◆ **INSTRUCTIONS TO FOLLOW**:
In the entries below, find the lines that contain the word "symmetry" and copy them.

◆ **THE DATA**:
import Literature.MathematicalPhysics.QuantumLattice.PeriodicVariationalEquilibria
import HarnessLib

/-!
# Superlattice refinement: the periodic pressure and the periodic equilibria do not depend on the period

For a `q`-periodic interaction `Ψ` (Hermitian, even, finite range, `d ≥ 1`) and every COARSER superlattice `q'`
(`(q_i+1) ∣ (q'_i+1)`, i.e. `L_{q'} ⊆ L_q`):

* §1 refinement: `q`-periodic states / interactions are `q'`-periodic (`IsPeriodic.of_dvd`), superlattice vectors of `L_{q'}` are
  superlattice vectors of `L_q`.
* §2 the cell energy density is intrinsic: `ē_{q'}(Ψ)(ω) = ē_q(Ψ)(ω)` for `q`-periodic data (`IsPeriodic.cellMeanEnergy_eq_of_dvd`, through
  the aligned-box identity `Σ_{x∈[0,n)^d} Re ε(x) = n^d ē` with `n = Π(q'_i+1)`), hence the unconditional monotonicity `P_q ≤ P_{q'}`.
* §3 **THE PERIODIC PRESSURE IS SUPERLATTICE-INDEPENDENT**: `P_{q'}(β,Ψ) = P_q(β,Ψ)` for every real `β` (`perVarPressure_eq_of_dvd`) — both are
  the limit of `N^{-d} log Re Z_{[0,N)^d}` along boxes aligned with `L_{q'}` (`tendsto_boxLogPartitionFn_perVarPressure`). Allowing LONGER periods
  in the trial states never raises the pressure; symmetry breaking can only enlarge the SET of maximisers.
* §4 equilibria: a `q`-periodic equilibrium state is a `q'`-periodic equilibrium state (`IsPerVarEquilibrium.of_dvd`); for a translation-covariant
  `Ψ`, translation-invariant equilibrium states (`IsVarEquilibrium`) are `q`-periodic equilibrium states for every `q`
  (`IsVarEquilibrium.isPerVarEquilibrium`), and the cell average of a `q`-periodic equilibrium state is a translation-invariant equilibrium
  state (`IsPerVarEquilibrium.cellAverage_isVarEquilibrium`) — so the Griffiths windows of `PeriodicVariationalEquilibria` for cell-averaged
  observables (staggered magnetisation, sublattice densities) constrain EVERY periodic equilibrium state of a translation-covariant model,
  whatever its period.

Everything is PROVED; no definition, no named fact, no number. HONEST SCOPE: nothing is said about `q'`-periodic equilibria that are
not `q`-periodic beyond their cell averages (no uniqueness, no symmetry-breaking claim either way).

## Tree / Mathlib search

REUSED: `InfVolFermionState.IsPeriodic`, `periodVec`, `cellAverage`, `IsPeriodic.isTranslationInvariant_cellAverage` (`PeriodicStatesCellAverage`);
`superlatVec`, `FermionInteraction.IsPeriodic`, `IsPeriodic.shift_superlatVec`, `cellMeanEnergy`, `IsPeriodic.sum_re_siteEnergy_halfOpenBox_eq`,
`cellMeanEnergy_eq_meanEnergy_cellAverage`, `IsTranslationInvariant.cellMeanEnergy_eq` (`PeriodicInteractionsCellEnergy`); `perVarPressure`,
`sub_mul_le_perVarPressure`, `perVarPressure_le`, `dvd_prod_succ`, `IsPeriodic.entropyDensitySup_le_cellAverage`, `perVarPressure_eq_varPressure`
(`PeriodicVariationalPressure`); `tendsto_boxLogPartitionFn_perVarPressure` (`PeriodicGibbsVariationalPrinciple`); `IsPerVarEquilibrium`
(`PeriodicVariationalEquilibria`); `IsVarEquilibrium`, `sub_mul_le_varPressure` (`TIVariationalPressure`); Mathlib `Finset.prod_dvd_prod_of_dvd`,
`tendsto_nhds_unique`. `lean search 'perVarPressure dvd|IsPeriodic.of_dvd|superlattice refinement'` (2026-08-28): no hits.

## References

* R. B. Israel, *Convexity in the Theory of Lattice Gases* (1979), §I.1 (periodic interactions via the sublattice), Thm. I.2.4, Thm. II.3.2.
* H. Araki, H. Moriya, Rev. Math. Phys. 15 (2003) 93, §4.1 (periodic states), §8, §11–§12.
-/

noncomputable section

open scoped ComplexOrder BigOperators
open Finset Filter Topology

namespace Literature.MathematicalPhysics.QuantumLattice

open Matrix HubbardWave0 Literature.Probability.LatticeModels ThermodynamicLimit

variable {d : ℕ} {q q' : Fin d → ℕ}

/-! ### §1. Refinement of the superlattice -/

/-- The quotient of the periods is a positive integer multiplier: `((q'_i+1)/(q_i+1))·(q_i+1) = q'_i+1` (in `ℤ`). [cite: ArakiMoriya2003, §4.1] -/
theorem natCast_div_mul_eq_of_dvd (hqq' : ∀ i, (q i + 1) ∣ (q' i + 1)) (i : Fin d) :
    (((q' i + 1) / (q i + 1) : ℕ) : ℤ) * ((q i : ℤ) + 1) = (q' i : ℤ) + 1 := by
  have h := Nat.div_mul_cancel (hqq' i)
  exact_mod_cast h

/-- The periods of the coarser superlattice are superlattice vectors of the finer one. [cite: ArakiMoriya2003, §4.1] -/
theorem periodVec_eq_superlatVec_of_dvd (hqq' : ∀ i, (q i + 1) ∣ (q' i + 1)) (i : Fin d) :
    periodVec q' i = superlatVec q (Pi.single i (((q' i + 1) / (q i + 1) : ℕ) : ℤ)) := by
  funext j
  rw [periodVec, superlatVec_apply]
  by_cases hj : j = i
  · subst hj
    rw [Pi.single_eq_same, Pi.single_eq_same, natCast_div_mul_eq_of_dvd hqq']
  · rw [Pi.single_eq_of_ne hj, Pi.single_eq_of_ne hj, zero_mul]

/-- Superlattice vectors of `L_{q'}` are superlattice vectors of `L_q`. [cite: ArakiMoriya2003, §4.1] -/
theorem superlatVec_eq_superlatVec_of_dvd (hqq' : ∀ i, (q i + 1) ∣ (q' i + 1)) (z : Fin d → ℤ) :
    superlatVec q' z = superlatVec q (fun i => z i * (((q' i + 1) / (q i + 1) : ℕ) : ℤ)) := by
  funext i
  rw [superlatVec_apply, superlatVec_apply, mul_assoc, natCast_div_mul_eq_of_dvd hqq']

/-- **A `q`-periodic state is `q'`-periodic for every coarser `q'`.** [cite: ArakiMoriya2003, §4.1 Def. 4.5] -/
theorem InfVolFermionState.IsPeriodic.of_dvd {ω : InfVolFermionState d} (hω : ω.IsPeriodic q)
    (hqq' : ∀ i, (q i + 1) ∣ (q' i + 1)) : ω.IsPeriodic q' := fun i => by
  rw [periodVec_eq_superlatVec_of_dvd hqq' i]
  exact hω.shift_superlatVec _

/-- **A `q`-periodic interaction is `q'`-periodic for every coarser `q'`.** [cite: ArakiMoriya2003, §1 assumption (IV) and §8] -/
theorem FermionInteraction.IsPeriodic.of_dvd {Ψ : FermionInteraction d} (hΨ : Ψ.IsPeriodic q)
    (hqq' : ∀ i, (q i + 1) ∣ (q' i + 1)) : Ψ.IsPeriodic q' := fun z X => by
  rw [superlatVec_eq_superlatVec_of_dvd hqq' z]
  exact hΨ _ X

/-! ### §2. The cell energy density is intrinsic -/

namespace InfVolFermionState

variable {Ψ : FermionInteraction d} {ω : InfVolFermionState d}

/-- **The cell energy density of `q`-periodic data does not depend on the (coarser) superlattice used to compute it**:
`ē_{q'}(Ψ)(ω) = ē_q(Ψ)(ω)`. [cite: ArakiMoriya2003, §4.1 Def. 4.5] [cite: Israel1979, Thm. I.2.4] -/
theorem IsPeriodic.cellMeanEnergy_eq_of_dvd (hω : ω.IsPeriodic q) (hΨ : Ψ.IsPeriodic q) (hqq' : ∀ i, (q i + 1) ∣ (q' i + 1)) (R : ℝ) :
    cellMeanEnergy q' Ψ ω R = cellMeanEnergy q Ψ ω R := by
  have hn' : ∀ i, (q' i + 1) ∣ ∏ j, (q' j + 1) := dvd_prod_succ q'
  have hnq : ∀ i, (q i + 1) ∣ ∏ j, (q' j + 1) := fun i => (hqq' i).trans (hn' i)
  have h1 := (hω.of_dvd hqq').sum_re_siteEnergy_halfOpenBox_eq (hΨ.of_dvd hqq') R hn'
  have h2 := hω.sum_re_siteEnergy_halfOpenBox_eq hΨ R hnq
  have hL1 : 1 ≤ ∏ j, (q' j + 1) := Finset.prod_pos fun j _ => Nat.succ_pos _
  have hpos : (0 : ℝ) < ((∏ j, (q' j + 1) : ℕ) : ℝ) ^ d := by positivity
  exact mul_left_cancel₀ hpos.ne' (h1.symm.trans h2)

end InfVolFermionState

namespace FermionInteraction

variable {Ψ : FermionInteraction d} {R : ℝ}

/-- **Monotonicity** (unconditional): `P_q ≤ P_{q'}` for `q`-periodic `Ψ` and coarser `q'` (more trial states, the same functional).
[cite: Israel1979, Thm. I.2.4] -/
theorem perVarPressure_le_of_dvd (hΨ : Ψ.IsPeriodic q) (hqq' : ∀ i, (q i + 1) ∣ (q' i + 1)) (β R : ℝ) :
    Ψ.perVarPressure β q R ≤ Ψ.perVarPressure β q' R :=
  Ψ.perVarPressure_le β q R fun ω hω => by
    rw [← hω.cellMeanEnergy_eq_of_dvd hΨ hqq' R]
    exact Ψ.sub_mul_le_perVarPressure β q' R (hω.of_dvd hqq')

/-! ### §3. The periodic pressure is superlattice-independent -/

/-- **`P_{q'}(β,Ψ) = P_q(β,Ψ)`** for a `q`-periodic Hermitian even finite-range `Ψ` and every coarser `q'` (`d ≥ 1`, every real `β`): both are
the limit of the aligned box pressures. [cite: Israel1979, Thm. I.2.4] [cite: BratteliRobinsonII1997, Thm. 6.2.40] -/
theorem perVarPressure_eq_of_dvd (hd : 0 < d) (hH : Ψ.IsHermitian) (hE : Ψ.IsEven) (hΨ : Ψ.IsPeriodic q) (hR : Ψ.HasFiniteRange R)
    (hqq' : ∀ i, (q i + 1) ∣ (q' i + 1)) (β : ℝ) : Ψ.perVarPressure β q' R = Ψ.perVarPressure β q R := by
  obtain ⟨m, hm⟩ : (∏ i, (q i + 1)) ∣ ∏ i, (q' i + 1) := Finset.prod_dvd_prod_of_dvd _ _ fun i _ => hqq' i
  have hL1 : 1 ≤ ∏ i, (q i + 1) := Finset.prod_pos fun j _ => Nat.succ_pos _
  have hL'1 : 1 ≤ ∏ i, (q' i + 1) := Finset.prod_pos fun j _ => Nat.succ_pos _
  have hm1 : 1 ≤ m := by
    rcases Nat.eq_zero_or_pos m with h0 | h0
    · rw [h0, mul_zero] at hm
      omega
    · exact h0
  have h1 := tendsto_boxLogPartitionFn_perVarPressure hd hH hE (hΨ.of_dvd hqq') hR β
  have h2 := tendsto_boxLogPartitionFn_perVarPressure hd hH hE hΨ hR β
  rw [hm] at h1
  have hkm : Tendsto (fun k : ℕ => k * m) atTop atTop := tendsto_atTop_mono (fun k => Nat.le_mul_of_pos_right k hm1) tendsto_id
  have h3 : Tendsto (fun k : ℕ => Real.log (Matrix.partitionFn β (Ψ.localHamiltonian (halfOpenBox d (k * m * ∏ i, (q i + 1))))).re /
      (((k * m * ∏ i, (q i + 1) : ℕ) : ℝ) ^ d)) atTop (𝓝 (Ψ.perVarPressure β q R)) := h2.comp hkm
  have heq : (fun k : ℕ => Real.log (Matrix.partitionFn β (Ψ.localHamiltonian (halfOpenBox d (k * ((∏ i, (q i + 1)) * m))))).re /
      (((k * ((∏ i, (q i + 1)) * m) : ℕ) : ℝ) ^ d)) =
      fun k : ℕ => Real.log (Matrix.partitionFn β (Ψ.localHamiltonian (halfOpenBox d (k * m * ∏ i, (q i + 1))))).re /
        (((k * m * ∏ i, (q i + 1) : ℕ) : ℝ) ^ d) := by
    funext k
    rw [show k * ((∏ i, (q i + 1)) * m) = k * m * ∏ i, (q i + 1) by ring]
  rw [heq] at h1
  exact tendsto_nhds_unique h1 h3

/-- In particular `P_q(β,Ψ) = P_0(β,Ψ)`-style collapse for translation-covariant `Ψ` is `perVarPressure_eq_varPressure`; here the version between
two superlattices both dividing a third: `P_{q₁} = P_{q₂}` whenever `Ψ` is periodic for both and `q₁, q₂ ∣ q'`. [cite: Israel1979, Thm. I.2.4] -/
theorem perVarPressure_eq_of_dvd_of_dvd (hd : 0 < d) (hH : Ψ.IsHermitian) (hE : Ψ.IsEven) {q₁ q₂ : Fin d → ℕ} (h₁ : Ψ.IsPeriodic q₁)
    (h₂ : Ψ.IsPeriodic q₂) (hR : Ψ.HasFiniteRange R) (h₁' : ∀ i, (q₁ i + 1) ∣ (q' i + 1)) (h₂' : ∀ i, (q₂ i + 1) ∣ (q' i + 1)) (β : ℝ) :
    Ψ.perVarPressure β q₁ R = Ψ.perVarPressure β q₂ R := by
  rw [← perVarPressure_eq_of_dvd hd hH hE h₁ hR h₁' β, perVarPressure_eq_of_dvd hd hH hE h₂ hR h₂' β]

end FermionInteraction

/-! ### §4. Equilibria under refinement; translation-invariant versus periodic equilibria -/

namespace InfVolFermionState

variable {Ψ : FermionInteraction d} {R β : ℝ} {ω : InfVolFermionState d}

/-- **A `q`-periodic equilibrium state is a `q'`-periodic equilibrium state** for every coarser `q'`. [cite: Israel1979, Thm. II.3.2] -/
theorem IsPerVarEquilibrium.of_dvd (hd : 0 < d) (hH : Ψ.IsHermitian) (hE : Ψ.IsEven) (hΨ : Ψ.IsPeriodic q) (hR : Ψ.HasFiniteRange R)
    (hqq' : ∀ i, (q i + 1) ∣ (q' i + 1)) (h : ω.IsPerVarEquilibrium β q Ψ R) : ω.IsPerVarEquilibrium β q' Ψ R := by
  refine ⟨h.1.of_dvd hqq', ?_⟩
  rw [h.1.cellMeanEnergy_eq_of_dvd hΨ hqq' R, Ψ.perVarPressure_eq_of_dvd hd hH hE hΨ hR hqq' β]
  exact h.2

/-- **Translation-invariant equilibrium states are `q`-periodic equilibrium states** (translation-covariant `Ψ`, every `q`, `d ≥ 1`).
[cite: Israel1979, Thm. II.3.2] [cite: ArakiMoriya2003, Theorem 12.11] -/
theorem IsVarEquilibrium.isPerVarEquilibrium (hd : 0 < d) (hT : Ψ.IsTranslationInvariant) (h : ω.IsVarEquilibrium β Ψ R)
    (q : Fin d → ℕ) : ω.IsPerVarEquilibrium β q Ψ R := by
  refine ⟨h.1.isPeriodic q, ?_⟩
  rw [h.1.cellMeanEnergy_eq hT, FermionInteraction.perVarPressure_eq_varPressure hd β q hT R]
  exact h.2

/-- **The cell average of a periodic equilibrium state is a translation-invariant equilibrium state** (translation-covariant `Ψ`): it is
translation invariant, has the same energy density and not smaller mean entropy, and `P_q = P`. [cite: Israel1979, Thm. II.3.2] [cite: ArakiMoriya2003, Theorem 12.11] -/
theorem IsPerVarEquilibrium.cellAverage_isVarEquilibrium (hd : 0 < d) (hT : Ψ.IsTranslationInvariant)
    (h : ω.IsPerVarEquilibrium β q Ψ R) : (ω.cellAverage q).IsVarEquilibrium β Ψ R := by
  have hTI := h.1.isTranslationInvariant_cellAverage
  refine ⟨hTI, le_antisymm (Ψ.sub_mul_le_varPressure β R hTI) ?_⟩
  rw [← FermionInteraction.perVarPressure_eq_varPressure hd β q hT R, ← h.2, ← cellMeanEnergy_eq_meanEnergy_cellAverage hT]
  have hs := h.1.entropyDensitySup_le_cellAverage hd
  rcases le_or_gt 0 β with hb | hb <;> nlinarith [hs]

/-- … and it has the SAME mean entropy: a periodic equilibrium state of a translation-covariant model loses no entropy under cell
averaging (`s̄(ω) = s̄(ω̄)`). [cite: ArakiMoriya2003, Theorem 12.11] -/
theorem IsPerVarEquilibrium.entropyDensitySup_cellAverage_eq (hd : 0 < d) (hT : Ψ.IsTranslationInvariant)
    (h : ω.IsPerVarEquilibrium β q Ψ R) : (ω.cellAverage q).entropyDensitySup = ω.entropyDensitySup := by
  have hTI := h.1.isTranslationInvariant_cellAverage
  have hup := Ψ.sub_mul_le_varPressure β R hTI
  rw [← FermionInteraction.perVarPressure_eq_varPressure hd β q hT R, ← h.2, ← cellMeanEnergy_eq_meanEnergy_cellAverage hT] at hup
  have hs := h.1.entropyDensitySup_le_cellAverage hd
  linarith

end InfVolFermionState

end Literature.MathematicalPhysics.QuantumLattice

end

◆ **WRITTEN ANSWER**:
  in the trial states never raises the pressure; symmetry breaking can only enlarge the SET of maximisers.
not `q`-periodic beyond their cell averages (no uniqueness, no symmetry-breaking claim either way).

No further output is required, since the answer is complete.